Per gli ultras romanisti l’accusa è di concorso nell’omicidio di Ciro Esposito

E alla fine, a tre mesi di distanza dalla finale di Coppa Italia, è arrivata la conferma: Daniele De Santis non era un folle isolato, un commando di ultras romanisti, dopo aver assaltato un pullman di tifosi napoletani, si è scontrato con un gruppo di ultras azzurri sopraggiunti e al culmine della rissa uno dei partecipanti ha fatto fuoco ferendo a morte Ciro Esposito.

La decisione del giudice istruttore di contestare il concorso in omicidio (e in precedenza la rissa agli altri napoletani rimasti feriti dalle pistolettate) sembra confermare i dubbi da me sollevati – a partire dagli esiti di stub e autopsia – sulla dinamica degli scontri per come ci sono stati raccontati e quindi sulla diretta responsabilità di De Santis. Perché contestare infatti il concorso in omicidio se De Santis spara per sottrarsi a un pestaggio brutale, essendo rimasto attardato e isolato dai suoi amici, più veloci nella fuga?

E’ evidente che il giudice ritenga sussistere un nesso teleologico (cioè un fine comune: sottrarsi alle conseguenze del primo reato commesso insieme) tra i diversi episodi di rilievo penale, distinti nel tempo, sia pure a distanza ravvicinatissima, e afferenti più ipotesi di reato:

1. l’assalto: danneggiamento, uso di materiali esplodenti, violenza privata

2. lo scontro tra ultras: rissa (che prevede la partecipazione di due gruppi di persone sia pure di diversa consistenza numerica e non il pestaggio di un individuo da parte di una masnada)

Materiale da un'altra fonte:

import Mathlib.NumberTheory.NumberField.Basic
import Mathlib.RingTheory.Localization.FractionRing
import Literature.NumberTheory.Automorphic.BrandtWeightClassFunction
import Literature.NumberTheory.Automorphic.BrandtModuleMultiplicativity
import HarnessLib

/-!
# Gross points: Heegner points of conductor `c` on a definite Shimura curve

Requested by the definition item `defn-GrossPointsThetaElement` (BSD ladder L1, "definite theta
exact order" line; cards `sum-versus-max-unbalanced-definite-theta-pfaffian`,
`sharp-auxiliary-field-eisenstein-theta`, `definite-class-group-gross-moment-certificate-v2`).
This is the first of three files (`GrossPoints`, `GrossPointsPicardAction`,
`GrossPointsThetaElement`) and sets up, on top of the tree's Brandt-module file
`Literature.NumberTheory.Automorphic.BrandtXi` (setups `Brandt.XiSetup N⁺ N⁻` = a definite
quaternion algebra `D` of discriminant `N⁻` with an Eichler order `O` of level `N⁺`, the class
set `Cls O` of invertible right `O`-ideals modulo `I ∼ α I`, weights `w_c = |O_L(I_c)ˣ| / 2`),
the **Heegner points of conductor `c`** of Bertolini–Darmon, *Heegner points on Mumford–Tate
curves*, Invent. Math. 126 (1996), §2.1 — in the definite case also called **Gross points**
(Gross, *Heights and the special values of `L`-series* (1987), §3: "special points of
discriminant `-D`", optimal embeddings `𝒪 → R_i` modulo `R_iˣ`).

## Dictionary with [BertoliniDarmon1996]

BD96 §1.3, §2.1 describe the definite Shimura curve and its CM points adelically:
`X = R̂ˣ \ (B̂ˣ × Hom(ℂ, B_∞)) / Bˣ`, Heegner points `(g × f)` with `f ∈ Hom(K, B)`, and the
conductor-`c` condition `f(K) ∩ (B ∩ g⁻¹ R̂ g) = f(𝒪_c)` ("`f` is an optimal embedding of the
order `𝒪_c` of conductor `c` into the Eichler order attached to the component of the point").
Since `B̂ˣ / Ôˣ` is the set of invertible (= locally principal, Voight Main Thm. 16.6.1) right
fractional `O`-ideals `I = x Ô ∩ B`, whose component is the class `[I] ∈ Cls O` and whose
attached Eichler order is the left order `O_L(I) = x Ô x⁻¹ ∩ B`, we use the equivalent
ideal-theoretic model (the one of Gross 1987 §3 and of the tree's `BrandtXi`):

* `GrossRep D K`: pairs `(f, I)` of a `ℚ`-algebra embedding `f : K →ₐ[ℚ] D` and a `ℤ`-lattice
  `I ⊆ D`; the unit group `Dˣ` acts by `b • (f, I) = (b f b⁻¹, b I)` (`unitConj`);
* `GrossSpace D K := Dˣ \ GrossRep D K` (orbit quotient) — all "CM pairs" at once, of every
  order `O` and conductor; `GrossSpace.mk`;
* `GrossRep.IsHeegner O c (f, I)`: `I` is an invertible right `O`-ideal with right order `O`
  (`Brandt.rightIdeals O`, so that `[I] ∈ Cls O`) and `f` is an **optimal embedding of the order
  of conductor `c`** into `O_L(I)`: `f x ∈ O_L(I) ↔ x ∈ 𝒪_c` (BD96 §2.1; Gross 1987 (3.3));
  here `𝒪_c = quadOrder K c = ℤ + c 𝓞_K` (Cox, *Primes of the form x² + ny²*, §7.A, Lemma 7.2);
* `grossPoints S K c ⊆ GrossSpace S.D K`: the images of the Heegner representatives — BD96's
  set `H_{N⁺,N⁻}(K, c)` for the setup `S : Brandt.XiSetup N⁺ N⁻`; the predicate is
  `Dˣ`-invariant (`GrossRep.IsHeegner.units_smul_iff`), so `mk r ∈ grossPoints ↔ r.IsHeegner`
  (`mk_mem_grossPoints_iff`);
* the **lattice action** of the multiplicative monoid of `ℤ`-lattices `𝔞 ⊆ K` on pairs,
  `𝔞 • (f, I) = (f, f(𝔞) I)` (`GrossRep.latticeSMul`, a lawful monoid action commuting with
  `Dˣ`, `units_smul_lattice_smul`), descended to `GrossSpace` (`GrossSpace.latticeSMul`): its
  restriction to invertible `𝒪_c`-ideals is BD96's action (4) of `Pic(𝒪_c)`, §2.3, built in the
  sequel file `GrossPointsPicardAction`;
* the value `yValue φ x = ⟨x, φ⟩ = w_[I] · φ [I] ∈ ℤ` of a vector `φ : Cls O → ℤ` of the Brandt
  module (a divisor class `Σ φ_c e_c` of `Pic X = ℤ[Cls O]`) on a point `x = [(f, I)]`, for
  Gross's pairing `⟨e_c, e_d⟩ = w_c δ_cd` (BD96 §1.4, §1.9: `φ_E^*(P) = ⟨P, v_f⟩`; Pollack–Weston
  2011 §2.1: `ψ_f(x) = ⟨x, g_f⟩`); junk value `0` off `Brandt.rightIdeals O`.

## Design notes

* Everything is stated for a general ring `D` with `Algebra ℚ D` where possible; the facts that
  need arithmetic (`Dˣ` preserves invertible right ideals) are stated for a Brandt setup
  `S : Brandt.XiSetup N⁺ N⁻`, through the tree theorem
  `Brandt.units_smul_mem_rightIdeals_of_isTotallyDefinite`.
* `quadOrder K c` is defined for every field `K` (as the subring `ℤ + c 𝓞_K`); it is *the* order
  of conductor `c` when `K` is (imaginary) quadratic (`IsImaginaryQuadratic K` of the tree's
  `HeegnerPoints.lean` is the hypothesis under which the sequel files use it). `K` is a fraction
  field of it for `c ≠ 0` (`isFractionRing_quadOrder`), so Mathlib's `ClassGroup (quadOrder K c)`
  is its Picard group `Pic(𝒪_c)` (invertible fractional ideals modulo principal ones).
* No finiteness, non-emptiness or counting statement is made here (BD96 Lemma 2.5:
  `#H(K, c) = 2^t · #Pic(𝒪_c)`, Eichler's theory of optimal embeddings); see the sequel files.
* Mathlib/tree searches: no `optimal embedding`, `Gross point`, `Heegner point of conductor`,
  `ring class`, order of conductor `c` (`lean search`); reused: `Brandt.rightIdeals`,
  `Brandt.leftOrder`, `Brandt.ClassSet`, `Brandt.weight`, `Brandt.mem_leftOrder_smul_iff`,
  `MulAction.orbitRel.Quotient`, `Submodule.pointwiseDistribMulAction`, `Submodule.map_mul`,
  `RingHom.toIntAlgHom`, `IsFractionRing.of_field`.

## References

* [BertoliniDarmon1996] M. Bertolini, H. Darmon, *Heegner points on Mumford–Tate curves*,
  Invent. Math. 126 (1996) 413–456, §1.3–1.4, §1.9, §2.1, §2.3.
* [Gross1987] B. H. Gross, *Heights and the special values of `L`-series*, CMS Conf. Proc. 7
  (1987), §§1–3.
* [PollackWeston2011] R. Pollack, T. Weston, Compos. Math. 147 (2011), §2.1.
* [Voight2021] J. Voight, *Quaternion Algebras*, GTM 288, Def. 10.2.8, 16.5.1, 17.3.4, Main
  Thm. 16.6.1; D. A. Cox, *Primes of the form `x² + ny²`*, §7.A.
-/

noncomputable section

open scoped Pointwise nonZeroDivisors
open NumberField Literature.NumberTheory.Automorphic

universe u v

namespace Literature.NumberTheory.EllipticCurves

/-! ### Orders of conductor `c` -/

section QuadOrder

variable (K : Type u) [Field K]

/-- The **order of conductor `c`**, `𝒪_c = ℤ + c 𝓞_K ⊆ K`: the subring of elements
`a + c y` (`a ∈ ℤ`, `y ∈ 𝓞_K`). For `K` quadratic this is the unique order of index `c` in the
maximal order `𝓞_K = ℤ[ω]`, `𝒪_c = ℤ[c ω]` (Cox §7.A, Lemma 7.2; BD96 §2.1: "`𝒪 = ℤ[c ω]`, where
`c` is a positive integer called the conductor of `𝒪`"). Defined for every field `K` (then
merely a subring of `𝓞_K` containing `c 𝓞_K`); `𝒪_0 = ℤ`, `𝒪_1 = 𝓞_K` (`quadOrder_one`). [cite: BertoliniDarmon1996, §2.1] -/
def quadOrder (c : ℕ) : Subalgebra ℤ K where
  carrier := {x | ∃ a : ℤ, ∃ y : 𝓞 K, x = (a : K) + (c : K) * algebraMap (𝓞 K) K y}
  mul_mem' := by
    rintro _ _ ⟨a, y, rfl⟩ ⟨a', y', rfl⟩
    refine ⟨a * a', (a : 𝓞 K) * y' + (a' : 𝓞 K) * y + (c : 𝓞 K) * (y * y'), ?_⟩
    simp only [map_add, map_mul, map_intCast, map_natCast, Int.cast_mul]
    ring
  one_mem' := ⟨1, 0, by simp⟩
  add_mem' := by
    rintro _ _ ⟨a, y, rfl⟩ ⟨a', y', rfl⟩
    exact ⟨a + a', y + y', by simp only [map_add, Int.cast_add]; ring⟩
  zero_mem' := ⟨0, 0, by simp⟩
  algebraMap_mem' r := ⟨r, 0, by simp⟩

variable {K}

/-- Membership in `𝒪_c` (definitional). [folklore] -/
theorem mem_quadOrder_iff {c : ℕ} {x : K} :
    x ∈ quadOrder K c ↔ ∃ a : ℤ, ∃ y : 𝓞 K, x = (a : K) + (c : K) * algebraMap (𝓞 K) K y :=
  Iff.rfl

/-- `c y ∈ 𝒪_c` for `y ∈ 𝓞_K`: `c 𝓞_K ⊆ 𝒪_c`. [folklore] -/
theorem natCast_mul_mem_quadOrder (c : ℕ) (y : 𝓞 K) :
    (c : K) * algebraMap (𝓞 K) K y ∈ quadOrder K c :=
  ⟨0, y, by simp⟩

/-- `𝒪_d ⊆ 𝒪_c` when `c ∣ d`. [folklore] -/
theorem quadOrder_le_of_dvd {c d : ℕ} (h : c ∣ d) : quadOrder K d ≤ quadOrder K c := by
  rintro x ⟨a, y, rfl⟩
  obtain ⟨k, rfl⟩ := h
  refine ⟨a, (k : 𝓞 K) * y, ?_⟩
  simp only [map_mul, map_natCast, Nat.cast_mul]
  ring

/-- Elements of `𝒪_c` are algebraic integers: `𝒪_c ⊆ 𝓞_K`. [folklore] -/
theorem isIntegral_of_mem_quadOrder {c : ℕ} {x : K} (hx : x ∈ quadOrder K c) :
    IsIntegral ℤ x := by
  obtain ⟨a, y, rfl⟩ := hx
  refine IsIntegral.add ?_ (IsIntegral.mul ?_ y.isIntegral_coe)
  · exact_mod_cast isIntegral_algebraMap (R := ℤ) (A := K) (x := a)
  · exact_mod_cast isIntegral_algebraMap (R := ℤ) (A := K) (x := (c : ℤ))

/-- `𝒪_c ⊆ 𝓞_K`, as subalgebras of `K`. [folklore] -/
theorem quadOrder_le_integralClosure (c : ℕ) : quadOrder K c ≤ integralClosure ℤ K :=
  fun _ hx => isIntegral_of_mem_quadOrder hx

/-- `𝒪_1 = 𝓞_K`. [folklore] -/
theorem quadOrder_one : quadOrder K 1 = integralClosure ℤ K := by
  refine le_antisymm (quadOrder_le_integralClosure 1) fun x hx => ?_
  exact ⟨0, ⟨x, hx⟩, by simp⟩

/-- **`K` is the fraction field of `𝒪_c`** (`c ≠ 0`): every `z ∈ K` is `x / y` with
`x, y ∈ 𝓞_K`, hence `(c x) / (c y)` with `c x, c y ∈ 𝒪_c`. This makes Mathlib's
`ClassGroup (quadOrder K c)` the Picard group `Pic(𝒪_c)`. [folklore] -/
instance isFractionRing_quadOrder [NumberField K] (c : ℕ) [NeZero c] :
    IsFractionRing (quadOrder K c) K := by
  refine IsFractionRing.of_field (quadOrder K c) K fun z => ?_
  obtain ⟨x, y, -, rfl⟩ := IsFractionRing.div_surjective (A := 𝓞 K) z
  have hc : (c : K) ≠ 0 := Nat.cast_ne_zero.mpr (NeZero.ne c)
  refine ⟨⟨(c : K) * algebraMap (𝓞 K) K x, natCast_mul_mem_quadOrder c x⟩,
    ⟨(c : K) * algebraMap (𝓞 K) K y, natCast_mul_mem_quadOrder c y⟩, ?_⟩
  change _ = (c : K) * algebraMap (𝓞 K) K x / ((c : K) * algebraMap (𝓞 K) K y)
  rw [mul_div_mul_left _ _ hc]

end QuadOrder

/-! ### Conjugation by units -/

section Conj

variable {F : Type*} [CommSemiring F] {D : Type v} [Ring D] [Algebra F D]

/-- Conjugation `x ↦ b x b⁻¹` by a unit `b ∈ Dˣ`, as an `F`-algebra automorphism of `D`. [folklore] -/
def unitConj (b : Dˣ) : D →ₐ[F] D where
  toFun x := b * x * ↑b⁻¹
  map_one' := by simp
  map_mul' x y := by simp only [mul_assoc, Units.inv_mul_cancel_left]
  map_zero' := by simp
  map_add' x y := by simp only [mul_add, add_mul]
  commutes' r := by rw [← Algebra.commutes, mul_assoc, Units.mul_inv, mul_one]

/-- `unitConj b x = b x b⁻¹` (definitional). [folklore] -/
@[simp] theorem unitConj_apply (b : Dˣ) (x : D) : unitConj (F := F) b x = b * x * ↑b⁻¹ := rfl

/-- Conjugation by `1` is the identity. [folklore] -/
theorem unitConj_one : unitConj (F := F) (1 : Dˣ) = AlgHom.id F D := by
  ext x; simp

/-- Conjugation is multiplicative: `(ab) x (ab)⁻¹ = a (b x b⁻¹) a⁻¹`. [folklore] -/
theorem unitConj_mul (a b : Dˣ) :
    unitConj (F := F) (a * b) = (unitConj a).comp (unitConj b) := by
  ext x; simp [mul_assoc]

end Conj

/-! ### CM pairs `(f, I)` and the action of `Dˣ` -/

section Pairs

variable (D : Type v) [Ring D] [Algebra ℚ D] (K : Type u) [Field K] [NumberField K]

/-- A **CM pair** `(f, I)`: an embedding `f : K →ₐ[ℚ] D` of the quadratic field into the
quaternion algebra together with a `ℤ`-lattice `I ⊆ D` — a representative of a point of the
definite Shimura set over `K` (BD96 §2.1: "`(g × f) ∈ B̂ˣ × Hom(K, B)`", with the right ideal
`I = g Ô ∩ B` in place of the coset `g Ôˣ`). [cite: BertoliniDarmon1996, §2.1] -/
@[ext] structure GrossRep where
  /-- The embedding `K → D`. -/
  emb : K →ₐ[ℚ] D
  /-- The lattice (an invertible right `O`-ideal for Heegner representatives). -/
  lat : Submodule ℤ D

variable {D K}

namespace GrossRep

/-- `Dˣ` acts on CM pairs by `b • (f, I) = (b f b⁻¹, b I)` (BD96 §1.3, §2.1: the quotient by
`Bˣ`). [cite: BertoliniDarmon1996, §2.1] -/
instance unitsMulAction : MulAction Dˣ (GrossRep D K) where
  smul b r := ⟨(unitConj b).comp r.emb, b • r.lat⟩
  one_smul r := by
    change (⟨(unitConj 1).comp r.emb, (1 : Dˣ) • r.lat⟩ : GrossRep D K) = r
    rw [unitConj_one, AlgHom.id_comp, one_smul]
  mul_smul a b r := by
    change (⟨(unitConj (a * b)).comp r.emb, (a * b) • r.lat⟩ : GrossRep D K) =
      ⟨(unitConj a).comp ((unitConj b).comp r.emb), a • b • r.lat⟩
    rw [unitConj_mul, AlgHom.comp_assoc, mul_smul]

/-- The embedding of `b • (f, I)` is `b f b⁻¹`. [folklore] -/
@[simp] theorem units_smul_emb (b : Dˣ) (r : GrossRep D K) :
    (b • r).emb = (unitConj b).comp r.emb := rfl

/-- The lattice of `b • (f, I)` is `b I`. [folklore] -/
@[simp] theorem units_smul_lat (b : Dˣ) (r : GrossRep D K) : (b • r).lat = b • r.lat := rfl

/-! #### The lattice action `𝔞 • (f, I) = (f, f(𝔞) I)` -/

/-- The image `f(𝔞) ⊆ D` of a `ℤ`-lattice `𝔞 ⊆ K` under the embedding `f`, a `ℤ`-submodule
of `D`. [folklore] -/
def embLattice (f : K →ₐ[ℚ] D) (𝔞 : Submodule ℤ K) : Submodule ℤ D :=
  𝔞.map f.toRingHom.toIntAlgHom.toLinearMap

3. l’uso dell’arma da fuoco: tentato omicidio  (diventato poi omicidio) .

Ma se i quattro si erano già sottratti agli inseguitori come si fa a parlare di rissa?

In sede processuale, per restare solo alle storie di fascisteria a me ben note, sono diversi i casi di condanne per concorso anomalo di omicidio. Un paio di volte, però, è stato punito il fatto che il “complice” abbia avuto la stessa condotta dell’omicida, senza però le stesse conseguenze:

1. l’agente Marino è ucciso, nel corso di scontri di piazza a Milano, da una Srcm da esercitazione lanciata da Vittorio Loi ma la Corte condanna a una pena lievemente inferiore anche Maurizio Murelli che la sua granata l’aveva lanciata in precedenza, altrove;

2. il militante del Fuan Mikis Mantakas è ucciso, nel corso di scontri di piazza davanti alla sezione Msi del quartiere romano di Prati, da una revoleverata sparata da Alvaro Lojacono ma i giudici condannano anche Fabrizio Panzieri, fermato poco dopo l’omicidio con una pistola di diverso calibro e usata per l’occasione.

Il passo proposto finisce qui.